# yield, trees and recursion

I have been working with trees quite a bit lately, because I am coding something which involves probability trees: based on the state of the system, there is a number of things which can happen, each with a certain probability.

I ended up writing a simple generic Node class, which can contain anything, and can have multiple children, along these lines:

public class Node<T>
{
public Node()
{
this.Children = new List<Node<T>>();
}

public T Content
{
get;
set;
}

public List<Node<T>> Children
{
get;
private set;
}

public bool IsLeaf
{
get
{
return (this.Children.Count() == 0);
}
}
}


Pretty quickly, I realized I would need to get the list of all nodes under a certain node, as well as the list of its leaves (a leaf being a node that has no children, i.e. an endpoint of the tree). This is a job tailor-made for recursion: if a node is a leaf, return it, otherwise, search further in all his children.

Something like this would get the job done:

public static IEnumerable<Node<T>> ClassicAllNodes(Node<T> root, IList<Node<T>> nodes)
{
foreach (var child in root.Children)
{
ClassicAllNodes(child, nodes);
}

return nodes;
}


With my recent interest in things LINQ-related, I wondered if there was a way to use the yield keyword here. Yield provides a way to return items as you are iterating through them, without having to explicitly create a collection to collect them, and can make for more elegant code.

public static IEnumerable<int> FactorialsUnder(int max)
{
var i = 1;
var fact = 1;
while (i <= max)
{
yield return fact;
i++;
fact *= i;
}
}


My first attempt looked like this:

public static IEnumerable<Node<T>> AllNodesFails(Node<T> root)
{
yield return root;
foreach (var child in root.Children)
{
yield return child;
AllNodesFails(child);
}
}


I thought this code looked pretty elegant. Unfortunately, it has a major drawback: it completely fails to enumerate all the nodes (as you probably guessed by the name of the method). You get the root, its children, and that’s it.

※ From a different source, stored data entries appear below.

import Literature.NumberTheory.LFunctions.ZetaArgumentCertificate
import HarnessLib

/-!
# The first zero of `ζ`: `N(14) = 0`, `N(16) = 1`, and `14 < γ₀ ≤ 227/16 < 16 < γ₁`

Trunk T-ANT (`NumberTheory/LFunctions`) with T-VALNUM. A second accepted certificate for the
kernel-checked Backlund format of `ZetaArgumentCertificate.lean` (`Literature.NumberTheory.LFunctions.ZetaCert.RHCert`),
this time at height `T = 14` with **no** brackets, and the consequences for the counting
function `N(T) = Literature.zetaZeroCount T` and the ordinates `γ_n = Literature.zetaOrdinate n`:

* `RHCert.zetaZeroCount_eq_length`, `RHCert.criticalZeroCount_eq_length` — an accepted
  certificate determines the counts exactly: `N(T) = N₀(T) = #brackets` (the first half of
  `RHCert.sound`, recorded as a statement of its own).
* `RH14.theCert`, `RH14.theCert_check` — the certificate for `T = 14`: five pieces of the top
  edge `[½, 2] × {14}` with labels `3, 3, 0, 0, 0` (`Im ζ < 0` on `[½, ¾]`, `Re ζ > 0` on
  `[¾, 2]`; one signed quarter turn), empty bracket list, the logarithm table of `RH16`
  (`K = 20`); accepted by `decide +kernel` in a few seconds.
* `zetaZeroCount_fourteen : N(14) = 0`, `criticalZeroCount_fourteen : N₀(14) = 0`,
  `zetaZeroCount_sixteen : N(16) = 1`, `criticalZeroCount_sixteen : N₀(16) = 1`.
* `riemannZeta_ne_zero_of_im_pos_of_im_le_fourteen` — `ζ(s) ≠ 0` for `0 < Im s ≤ 14`.
* `fourteen_lt_zetaOrdinate_zero_holds : 14 < γ₀` — **discharge** of the named fact
  `Literature.NumberTheory.LFunctions.fourteen_lt_zetaOrdinate_zero` of `ZetaZeros.lean` (consumed by `ZeroGaps.lean`).
* `zetaOrdinate_zero_le : γ₀ ≤ 227/16` (the bracket of `RH16.theCert` around
  `γ₀ = 14.1347…`) and `sixteen_lt_zetaOrdinate_one : 16 < γ₁`: the first zero is simple and it
  is the only zero of `ζ` with `0 < Im ρ ≤ 16`.

The planner for `RH14.theTop` (cut-offs, labels, abscissae `½, ⅝, ¾, 35/32, 59/32, 2`) ran in
floating point outside Lean; only the kernel's verdict `RH14.theCert_check` is used.

## References

* H. M. Edwards, *Riemann's Zeta Function*, Academic Press 1974, §6.6 (Backlund's
  determination of `N(T)`). [Edwards1974]
* J.-P. Gram, *Note sur les zéros de la fonction ζ(s) de Riemann*, Acta Math. 27 (1903),
  289–304 (`γ₁ = 14.1347…`). [Gram1903]
* E. C. Titchmarsh, *The Theory of the Riemann Zeta-Function*, 2nd ed. 1986, §9.1, §15.2.
  [Titchmarsh1986]
-/

noncomputable section

open Literature.Analysis.Complex Complex Set

namespace Literature.NumberTheory.LFunctions.ZetaCert

namespace RHCert

/-- **An accepted certificate determines `N(T)`**: `N(T) = #brackets` (the top edge gives
`N(T) = n` for the `n` of the Stirling check, which the checker runs with `n = #brackets`).
[cite: Edwards1974, §6.6] -/
theorem zetaZeroCount_eq_length {C : RHCert} (h : C.check = true) :
    zetaZeroCount (C.T : ℝ) = C.brackets.length := by
  unfold check at h
  split at h
  · exact absurd h Bool.false_ne_true
  · rename_i P L hPL
    simp only [Bool.and_eq_true, decide_eq_true_eq] at h
    obtain ⟨⟨⟨⟨⟨⟨⟨⟨⟨hT2, -⟩, hK3⟩, hlogs⟩, hall⟩, hchain⟩, hlast⟩, hdir⟩, -⟩, hst⟩ := h
    have hl := logsValid_of_check hlogs
    have hT0 : (0 : ℚ) < C.T := by linarith
    have hall' : ∀ Q ∈ P :: L, Q.check C.logs C.K = true := by
      intro Q hQ; exact List.all_eq_true.1 hall Q hQ
    have hH := hpieces_realize hl (P :: L) (1 / 2) hall' hchain
    rw [realize] at hH
    have hH' : HPieces riemannZeta ((C.T : ℚ) : ℝ) (1 / 2)
        ((((P.b.σ : ℚ) : ℝ), P.d) :: realize L) := by
      convert hH using 2; norm_num
    have hlast' : piecesLast ((P.b.σ : ℚ) : ℝ) (realize L) = 2 := by
      rw [piecesLast_realize, hlast]; norm_num
    have hdir' : piecesLastDir P.d (realize L) = 0 := by rw [piecesLastDir_realize, hdir]
    have hV := stirling_of_check hl hK3 hT0 hst
    rw [← piecesTurns_realize] at hV
    exact MertensZeroCertificate.zetaZeroCount_eq_of_hpieces_stirling (by exact_mod_cast hT2) hH' hlast' hdir' hV

/-- **An accepted certificate determines `N₀(T)`** as well: `N₀(T) = #brackets`
(`#brackets ≤ N₀(T) ≤ N(T) = #brackets`). [cite: Edwards1974, §6.6] -/
theorem criticalZeroCount_eq_length {C : RHCert} (h : C.check = true) :
    criticalZeroCount (C.T : ℝ) = C.brackets.length := by
  have hN := zetaZeroCount_eq_length h
  have hle := DiophantineGeometry.criticalZeroCount_le (C.T : ℝ)
  unfold check at h
  split at h
  · exact absurd h Bool.false_ne_true
  · rename_i P L hPL
    simp only [Bool.and_eq_true, decide_eq_true_eq] at h
    obtain ⟨⟨⟨⟨⟨⟨⟨⟨⟨-, hT20⟩, -⟩, hlogs⟩, -⟩, -⟩, -⟩, -⟩, hbr⟩, -⟩ := h
    have hl := logsValid_of_check hlogs
    have hT20' : ((C.T : ℚ) : ℝ) ≤ 2 ^ 20 := by exact_mod_cast hT20
    have hN0 := criticalZeroCount_add_length_le hl hT20' C.brackets 0 le_rfl hbr
    push_cast at hN0
    omega

end RHCert

/-! ## The certificate for `T = 14` -/

namespace RH14

/-- Pieces of the top edge `½ + 14i → 2 + 14i`: labels `3, 3` (`Re(iζ) > 0`, i.e. `Im ζ < 0`)
on `[½, ⅝]`, `[⅝, ¾]`, then `0` (`Re ζ > 0`) on `[¾, 35/32]`, `[35/32, 59/32]`, `[59/32, 2]`;
all nodes with cut-off `N = 20`. [folklore] -/
def theTop : List Piece :=
  [⟨⟨((1 : ℚ) / 2), (14 : ℚ), 20, ((897 : ℚ) / 64)⟩,
      ⟨((5 : ℚ) / 8), (14 : ℚ), 20, ((897 : ℚ) / 64)⟩, 3, 4, ((897 : ℚ) / 64), (14 : ℚ)⟩,
   ⟨⟨((5 : ℚ) / 8), (14 : ℚ), 20, ((897 : ℚ) / 64)⟩,
      ⟨((3 : ℚ) / 4), (14 : ℚ), 20, ((449 : ℚ) / 32)⟩, 3, 4, ((449 : ℚ) / 32), (14 : ℚ)⟩,
   ⟨⟨((3 : ℚ) / 4), (14 : ℚ), 20, ((449 : ℚ) / 32)⟩,
      ⟨((35 : ℚ) / 32), (14 : ℚ), 20, ((899 : ℚ) / 64)⟩, 0, 4, ((899 : ℚ) / 64), (14 : ℚ)⟩,
   ⟨⟨((35 : ℚ) / 32), (14 : ℚ), 20, ((899 : ℚ) / 64)⟩,
      ⟨((59 : ℚ) / 32), (14 : ℚ), 20, ((113 : ℚ) / 8)⟩, 0, 4, ((113 : ℚ) / 8), (14 : ℚ)⟩,
   ⟨⟨((59 : ℚ) / 32), (14 : ℚ), 20, ((113 : ℚ) / 8)⟩,
      ⟨(2 : ℚ), (14 : ℚ), 20, ((453 : ℚ) / 32)⟩, 0, 2, ((453 : ℚ) / 32), (14 : ℚ)⟩]

/-- **The certificate for `T = 14`**: the table of `RH16` (`K = 20`), the five pieces, no
brackets, exponent `j = 4` (`14/2⁴ = 7/8 ∈ [½, 1]`). [folklore] -/
def theCert : RHCert := ⟨14, RH16.theLogs, theTop, [], 4⟩

/-- **The checker accepts the certificate** (kernel evaluation, a few seconds). [folklore] -/
theorem theCert_check : theCert.check = true := by
  decide +kernel

end RH14

end Literature.NumberTheory.LFunctions.ZetaCert

namespace Literature.NumberTheory.LFunctions

open ZetaCert

/-- **`N(14) = 0`**: `ζ` has no zeros `ρ` with `0 < Im ρ ≤ 14` (counted with multiplicity).
[cite: Edwards1974, §6.6] -/
theorem zetaZeroCount_fourteen : zetaZeroCount 14 = 0 := by
  have h := RHCert.zetaZeroCount_eq_length RH14.theCert_check
  norm_num [RH14.theCert] at h
  exact h

/-- `N₀(14) = 0`. [cite: Edwards1974, §6.6] -/
theorem criticalZeroCount_fourteen : criticalZeroCount 14 = 0 := by
  have h := (DiophantineGeometry.criticalZeroCount_le 14).trans_eq zetaZeroCount_fourteen
  omega

/-- **`N(16) = 1`** (from the accepted certificate `RH16.theCert` of
`ZetaArgumentCertificate.lean`). [cite: Edwards1974, §6.6] -/
theorem zetaZeroCount_sixteen : zetaZeroCount 16 = 1 := by
  have h := RHCert.zetaZeroCount_eq_length RH16.theCert_check
  norm_num [RH16.theCert, RH16.theBrackets] at h
  exact h

/-- `N₀(16) = 1`. [cite: Edwards1974, §6.6] -/
theorem criticalZeroCount_sixteen : criticalZeroCount 16 = 1 := by
  have h := RHCert.criticalZeroCount_eq_length RH16.theCert_check
  norm_num [RH16.theCert, RH16.theBrackets] at h
  exact h

/-- A zero `s` of `ζ` with `0 < Im s ≤ T` forces `1 ≤ N(T)`. [folklore] -/
theorem one_le_zetaZeroCount_of_zero {s : ℂ} {T : ℝ} (hs : riemannZeta s = 0) (h0 : 0 < s.im)
    (hT : s.im ≤ T) : 1 ≤ zetaZeroCount T := by
  classical
  have hmem : s ∈ zetaZeroBox 0 T := DiophantineGeometry.mem_zetaZeroBox_of_riemannZeta_eq_zero hs h0 hT
  have hfin := zetaZeroBox_finite 0 T
  have key := finsum_riemannZetaZeroOrder_add_card_le (A := ∅) hfin (Set.empty_subset _)
    (fun ρ hρ ↦ DiophantineGeometry.riemannZetaZeroOrder_pos_of_mem_zetaZeroBox hρ) {s} (by simpa using hmem)
  simp only [finsum_mem_empty, Finset.card_singleton, Nat.cast_one, zero_add] at key
  unfold zetaZeroCount zetaZeroCountRe
  omega

/-- **No zeros of `ζ` with `0 < Im s ≤ 14`.** [cite: Edwards1974, §6.6] -/
theorem riemannZeta_ne_zero_of_im_pos_of_im_le_fourteen {s : ℂ} (h0 : 0 < s.im)
    (h14 : s.im ≤ 14) : riemannZeta s ≠ 0 := by
  intro hs
  have := one_le_zetaZeroCount_of_zero hs h0 h14
  rw [zetaZeroCount_fourteen] at this
  exact Nat.not_succ_le_zero 0 this

/-- **`14 < γ₀`** — discharge of the named fact `Literature.NumberTheory.LFunctions.fourteen_lt_zetaOrdinate_zero`
(`ZetaZeros.lean`): `γ₀ ≤ 14 ↔ 1 ≤ N(14)` (`riemann_von_mangoldt.zetaOrdinate_le_iff`, with
R–vM proved in `ZetaArgVariation.lean`) and `N(14) = 0`. [cite: Gram1903] -/
theorem fourteen_lt_zetaOrdinate_zero_holds : fourteen_lt_zetaOrdinate_zero := by
  unfold fourteen_lt_zetaOrdinate_zero
  by_contra h
  rw [not_lt] at h
  have := riemann_von_mangoldt_holds.zetaOrdinate_le_iff.1 h
  rw [zetaZeroCount_fourteen] at this
  exact Nat.not_succ_le_zero 0 this

/-- The bracket of `RH16.theCert`: `ζ(½ + iγ) = 0` for some `γ ∈ [225/16, 227/16]`.
[cite: Edwards1974, §6.6] -/
theorem exists_zero_Icc_first_bracket :
    ∃ γ ∈ Icc (225 / 16 : ℝ) (227 / 16), riemannZeta (1 / 2 + γ * I) = 0 := by
  have hl : LogsValid RH16.theLogs 20 := logsValid_of_check (by decide +kernel)
  have hB : Bracket.check RH16.theLogs 20
      (⟨((1 : ℚ) / 2), ((225 : ℚ) / 16), 19, ((901 : ℚ) / 64)⟩,
        ⟨((1 : ℚ) / 2), ((227 : ℚ) / 16), 20, ((909 : ℚ) / 64)⟩) = true := by
    decide +kernel
  have h := Bracket.exists_zero hl hB (by norm_num)
  norm_num at h
  obtain ⟨γ, hγ, hz⟩ := h
  exact ⟨γ, hγ, hz⟩

/-- **`γ₀ ≤ 227/16`** (`= 14.1875`): there is a zero with ordinate in `[225/16, 227/16]`, so
`N(227/16) ≥ 1`. [cite: Gram1903] -/
theorem zetaOrdinate_zero_le : zetaOrdinate 0 ≤ 227 / 16 := by
  obtain ⟨γ, ⟨h1, h2⟩, hz⟩ := exists_zero_Icc_first_bracket
  refine riemann_von_mangoldt_holds.zetaOrdinate_le_iff.2 ?_
  have h := zetaZeroCount_add_card_le (a := 0) (b := 227 / 16) le_rfl (by norm_num) {γ}
    (fun x hx ↦ by
      rw [Finset.mem_singleton] at hx
      subst hx
      exact ⟨hz, by linarith, h2⟩)
  rw [Finset.card_singleton] at h
  omega

/-- **`16 < γ₁`**: `γ₁ ≤ 16 ↔ 2 ≤ N(16) = 1`. So `ρ₀ = ½ + iγ₀` is a simple zero and the only
zero of `ζ` with `0 < Im ρ ≤ 16`. [cite: Edwards1974, §6.6] -/
theorem sixteen_lt_zetaOrdinate_one : 16 < zetaOrdinate 1 := by
  by_contra h
  rw [not_lt] at h
  have := riemann_von_mangoldt_holds.zetaOrdinate_le_iff.1 h
  rw [zetaZeroCount_sixteen] at this
  omega

end Literature.NumberTheory.LFunctions
/-- A property holding at every term of a strictly increasing sequence holds frequently. [folklore] -/
theorem frequently_of_seq {t : ℕ → ℕ} (ht : StrictMono t) {Q : ℕ → Prop} (hQ : ∀ j, Q (t j)) :
    ∃ᶠ n in atTop, Q n :=
  Filter.frequently_atTop.2 fun a => ⟨t a, ht.id_le a, hQ a⟩

/-- A distribution supported inside a singleton is the point mass. [folklore] -/
theorem eq_pure_of_support_subset {α : Type*} {p : PMF α} {a : α} (h : p.support ⊆ {a}) : p = PMF.pure a := by
  have hsupp : p.support = {a} := by
    refine Set.Subset.antisymm h ?_
    obtain ⟨b, hb⟩ := p.support_nonempty
    have hba : b = a := h hb
    rw [Set.singleton_subset_iff, ← hba]
    exact hb
  ext x
  by_cases hx : x = a
  · subst hx
    rw [PMF.pure_apply_self]
    exact (PMF.apply_eq_one_iff p x).2 hsupp
  · rw [PMF.pure_apply_of_ne _ _ hx]
    exact (PMF.apply_eq_zero_iff p x).2 fun hm => hx (h hm)

/-- At a level with `ℓ n = 0`, an ensemble on `ℓ n`-bit strings coincides with the uniform
ensemble (both are the point mass at the empty string), so every distinguisher has gap `0`. [folklore] -/
theorem distAdvantage_eq_zero_of_len_zero (D : RandAlg (List Bool) Bool) (X : Ensemble (List Bool)) (ℓ : ℕ → ℕ)
    {n : ℕ} (hlen : ∀ x ∈ (X n).support, x.length = ℓ n) (h0 : ℓ n = 0) :
    distAdvantage D X (uniformEnsemble ℓ) n = 0 := by
  have hX : X n = PMF.pure [] := eq_pure_of_support_subset fun x hx =>
    List.eq_nil_of_length_eq_zero ((hlen x hx).trans h0)
  have hU : uniformEnsemble ℓ n = PMF.pure [] := by
    refine eq_pure_of_support_subset fun x hx => ?_
    rw [uniformEnsemble, h0, uniformBits, PMF.mem_support_map_iff] at hx
    obtain ⟨v, -, rfl⟩ := hx
    exact List.eq_nil_of_length_eq_zero v.toList_length
  rw [distAdvantage, hX, hU, sub_self, abs_zero]

/-! ### Only-if direction: pseudorandom ensembles are unpredictable -/

/-- **Pseudorandomness implies next-bit unpredictability** (for ensembles on `ℓ n`-bit strings).
[Goldreich 2001, Thm. 3.3.7, "only-if" direction; Arora–Barak 2009, Thm. 9.11]
[cite: Goldreich2001, Thm. 3.3.7 (proof, only-if direction)] -/
theorem isNextBitUnpredictable_of_isPseudorandom (X : Ensemble (List Bool)) (ℓ : ℕ → ℕ)
    (hlen : ∀ n, ∀ x ∈ (X n).support, x.length = ℓ n) (hP : IsPseudorandom X ℓ) :
    IsNextBitUnpredictable X ℓ := by
  classical
  intro A hA
  by_contra hnot
  obtain ⟨k, δ, hδ, hfreq⟩ := exists_frequently_of_not_superpolynomialDecay hnot
  obtain ⟨t, htP, htgap⟩ := exists_sparse_seq hfreq ℓ
  obtain ⟨qA, hqA⟩ := hA.2
  -- the bad levels have `ℓ (t j) ≥ 1`
  have hℓpos : ∀ j, 0 < ℓ (t j) := by
    intro j
    by_contra h0
    have h0' : ℓ (t j) = 0 := by omega
    have hz : nextBitAdvantage A X ℓ (t j) = 0 := by unfold nextBitAdvantage; rw [h0']
    have := htP j
    rw [hz, abs_zero, mul_zero] at this
    linarith
  -- the most biased position at each bad level
  have hbest : ∀ j, ∃ i₀ < ℓ (t j), |nextBitAdvantage A X ℓ (t j)| ≤ |succProb A (t j) (X (t j)) i₀ - 1 / 2| :=
    fun j => exists_abs_nextBitAdvantage_le A X ℓ rfl (hℓpos j)
  choose i₀ hi₀ hbi₀ using hbest
  have hκB : ∀ j, A.coinLen (2 * t j + 2 + i₀ j) < qA.eval (2 * t j + 2 + ℓ (t j)) + 1 := fun j =>
    Nat.lt_succ_of_le ((hqA _).trans (TM2Iter.eval_mono qA (by have := hi₀ j; omega)))
  -- the coin budget of `D_A`: at the input length of level `t j`, encode `(i₀ j, κ j)`
  obtain ⟨cl, hcl, hclpoly⟩ : ∃ cl : ℕ → ℕ,
      (∀ j, cl (2 * t j + 2 + ℓ (t j)) = A.coinLen (2 * t j + 2 + i₀ j) + (qA.eval (2 * t j + 2 + ℓ (t j)) + 1) * i₀ j) ∧
      ∃ P : Polynomial ℕ, ∀ L, cl L ≤ P.eval L := by
    refine ⟨fun L => if h : ∃ j, L = 2 * t j + 2 + ℓ (t j) then
        A.coinLen (2 * t (Classical.choose h) + 2 + i₀ (Classical.choose h)) +
          (qA.eval (2 * t (Classical.choose h) + 2 + ℓ (t (Classical.choose h))) + 1) * i₀ (Classical.choose h)
      else 0, fun j => ?_, ⟨(qA + 1) * (Polynomial.X + 1), fun L => ?_⟩⟩
    · have h : ∃ j', 2 * t j + 2 + ℓ (t j) = 2 * t j' + 2 + ℓ (t j') := ⟨j, rfl⟩
      dsimp only
      rw [dif_pos h]
      have hj : Classical.choose h = j :=
        (levels_injective (g := ℓ) htgap le_rfl le_rfl (Classical.choose_spec h)).1.symm
      rw [hj]
    · dsimp only
      split_ifs with h
      · have hL := Classical.choose_spec h
        set j := Classical.choose h
        rw [Polynomial.eval_mul, Polynomial.eval_add, Polynomial.eval_add, Polynomial.eval_X, Polynomial.eval_one]
        have hi := hi₀ j
        have hκ : A.coinLen (2 * t j + 2 + i₀ j) ≤ qA.eval L := (hqA _).trans (TM2Iter.eval_mono qA (by omega))
        have hB : qA.eval (2 * t j + 2 + ℓ (t j)) = qA.eval L := by rw [hL]
        have hprod : (qA.eval L + 1) * i₀ j ≤ (qA.eval L + 1) * L := Nat.mul_le_mul_left _ (by omega)
        rw [hB, mul_add_one]
        omega
      · exact Nat.zero_le _
  -- `D_A` is a PPT distinguisher with gap at least `|nextBitAdvantage A|` at every bad level
  have hD : IsPPT (distAlg A qA cl) encodeBool := isPPT_distAlg hA qA hclpoly
  refine not_superpolynomialDecay_of_frequently (k := k) hδ ?_ (hP (distAlg A qA cl) hD)
  refine frequently_of_seq (strictMono_of_gap htgap)
    (Q := fun n => δ ≤ (n : ℝ) ^ k * |distAdvantage (distAlg A qA cl) X (uniformEnsemble ℓ) n|) fun j => ?_
  rw [distAdvantage_distAlg (A := A) (qA := qA) (cl := cl) X ℓ rfl (hlen (t j)) (hi₀ j) (hcl j) (hκB j), abs_abs]
  exact (htP j).trans (mul_le_mul_of_nonneg_left (hbi₀ j) (by positivity))
/-- **Thm. 7.7.3.1 at `p`, FIXED-`ρ` form, BOTH INPUTS DISCHARGED**: for the prototype-built datum on the literal tensor ring,
a canonical ansatz point of each `P w` ([Joshi 2023b] Thm. 9.2.1, member form — E-t3's signature; discharges (7.7.3.3) via
`pilotLowerBoundAt_ofPrototypes`) and the norm identification `hn` at a `ρ ∈ (0,1]` (discharges (7.7.3.2) via E-t14's theorem) give
`∏_{w ∈ 𝕍^{odd,ss}_p} |q_w^{1/2ℓ}|^{ℓ⋇} ≤ |Θ̃^{B̆⊗}_{Joshi,p}|_{B̆⊗,ρ}`. No claim-Prop of the disputed source is a hypothesis. [folklore] -/
theorem sizeAt_locusTensor_ge_ofPrototypes_of_norm_eq (c : ∀ w, (P w).CanonicalPoint) {ρ : ℝ} (hρ : 0 < ρ) (hρ1 : ρ ≤ 1)
    (hn : ∀ w ∈ Vss, ∀ x : BE w, (P w).norm ρ x = ‖x‖) :
    (((∏ w ∈ Vss, (P w).abs0 (P w).xi ^ lstar : ℝ) : ℝ) : EReal) ≤
      (ofPrototypes P hl Vp Vss hV toTensE (PiTensorProduct.tprodMonoidHom 𝕜)
          (fun _ (t : PiTensorProduct 𝕜 fun w : Vss => BE w.1) => ‖t‖) (fun _ t => norm_nonneg t)).sizeAt
        (ofPrototypes P hl Vp Vss hV toTensE (PiTensorProduct.tprodMonoidHom 𝕜)
          (fun _ (t : PiTensorProduct 𝕜 fun w : Vss => BE w.1) => ‖t‖) (fun _ t => norm_nonneg t)).locusTensor ρ :=
  PrimeBundlingDatum.sizeAt_locusTensor_ge_of_pilot_of_crossNorm _
    (pilotLowerBoundAt_ofPrototypes P hl Vp Vss hV toTensE _ _ _ c hρ hρ1)
    (crossNormAt_ofPrototypes_of_norm_eq P hl Vp Vss hV toTensE hn)

/-- **THEOREM 7.7.3.1 AT `p` WITH BOTH PRINTED INPUTS DISCHARGED IN KERNEL** ((7.2.9)-size form `LocalFundamentalEstimate`):
for the §7.5/§7.7 datum whose factor norms, local theta-values loci and `|q_w^{1/2ℓ}|` are those of E-t3 prototype data `P w`
(`w | p`) and whose tensor ring is Joshi's literal `B̆⊗_{L′,p} = ⨂[𝕜] w B_{E′_w}` with the projective norm, canonical ansatz points
`c w` and the norm identification `hn` at some `ρ ∈ (0,1]` imply `|Θ̃^{B̆⊗}_{Joshi,p}|_{B̆⊗} ≥ ∏_{w ∈ 𝕍^{odd,ss}_p} |q_w^{1/2ℓ}|^{ℓ⋇}`.
Inputs of print: (7.7.3.3) ← `PrototypeDatum.exists_mem_thetaLocus_pow_le` (E-t3's typed [Joshi 2023b] Thm. 9.2.1);
(7.7.3.2) ← `TensorNorm.hasCrossNorm_norm_of_ultrametric` (E-t14, [Schneider 2002, Prop. 17.4] PROVED). Remaining trust base:
E-t3's signature fields and `hn`; non-vacuity of their conjunction not shown here (module docstring (b)). Typed ≠ endorsed.
[folklore] -/
theorem localFundamentalEstimate_ofPrototypes_of_norm_eq (c : ∀ w, (P w).CanonicalPoint) {ρ : ℝ}
    (hρ : ρ ∈ Set.Ioc (0 : ℝ) 1) (hn : ∀ w ∈ Vss, ∀ x : BE w, (P w).norm ρ x = ‖x‖) :
    (ofPrototypes P hl Vp Vss hV toTensE (PiTensorProduct.tprodMonoidHom 𝕜)
      (fun _ (t : PiTensorProduct 𝕜 fun w : Vss => BE w.1) => ‖t‖) (fun _ t => norm_nonneg t)).LocalFundamentalEstimate :=
  PrimeBundlingDatum.localFundamentalEstimate_of_pilot_of_crossNorm _ hρ
    (pilotLowerBoundAt_ofPrototypes P hl Vp Vss hV toTensE _ _ _ c hρ.1 hρ.2)
    (crossNormAt_ofPrototypes_of_norm_eq P hl Vp Vss hV toTensE hn)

After some tinkering, I ended up writing this:

public static IEnumerable<Node<T>> AllNodesWorks(Node<T> root)
{
yield return root;
foreach (var node in root.Children)
{
foreach (var further in AllNodesWorks(node))
{
yield return further;
}
}
}


The good news is that as far as I can tell, this works. The bad news is that I don’t find this any clearer or more elegant than the original code; arguably, the nested foreach loops are awkward looking. In fact, while I have empirical reasons to believe it works, I still have a hard time following what’s happening. Furthermore, searching into StackOverflow (another recursion) yielded interesting discussions like this one and that one; the gist of it being that the “straighforward” approach is inefficient. The trees I am working with right now are fairly small, which makes that issue largely irrelevant. However, replacing clear code by something potentially confusing and inefficient doesn’t seem like such a great deal, so I chalked one up for “Sometimes, doing things the old school way is just fine”.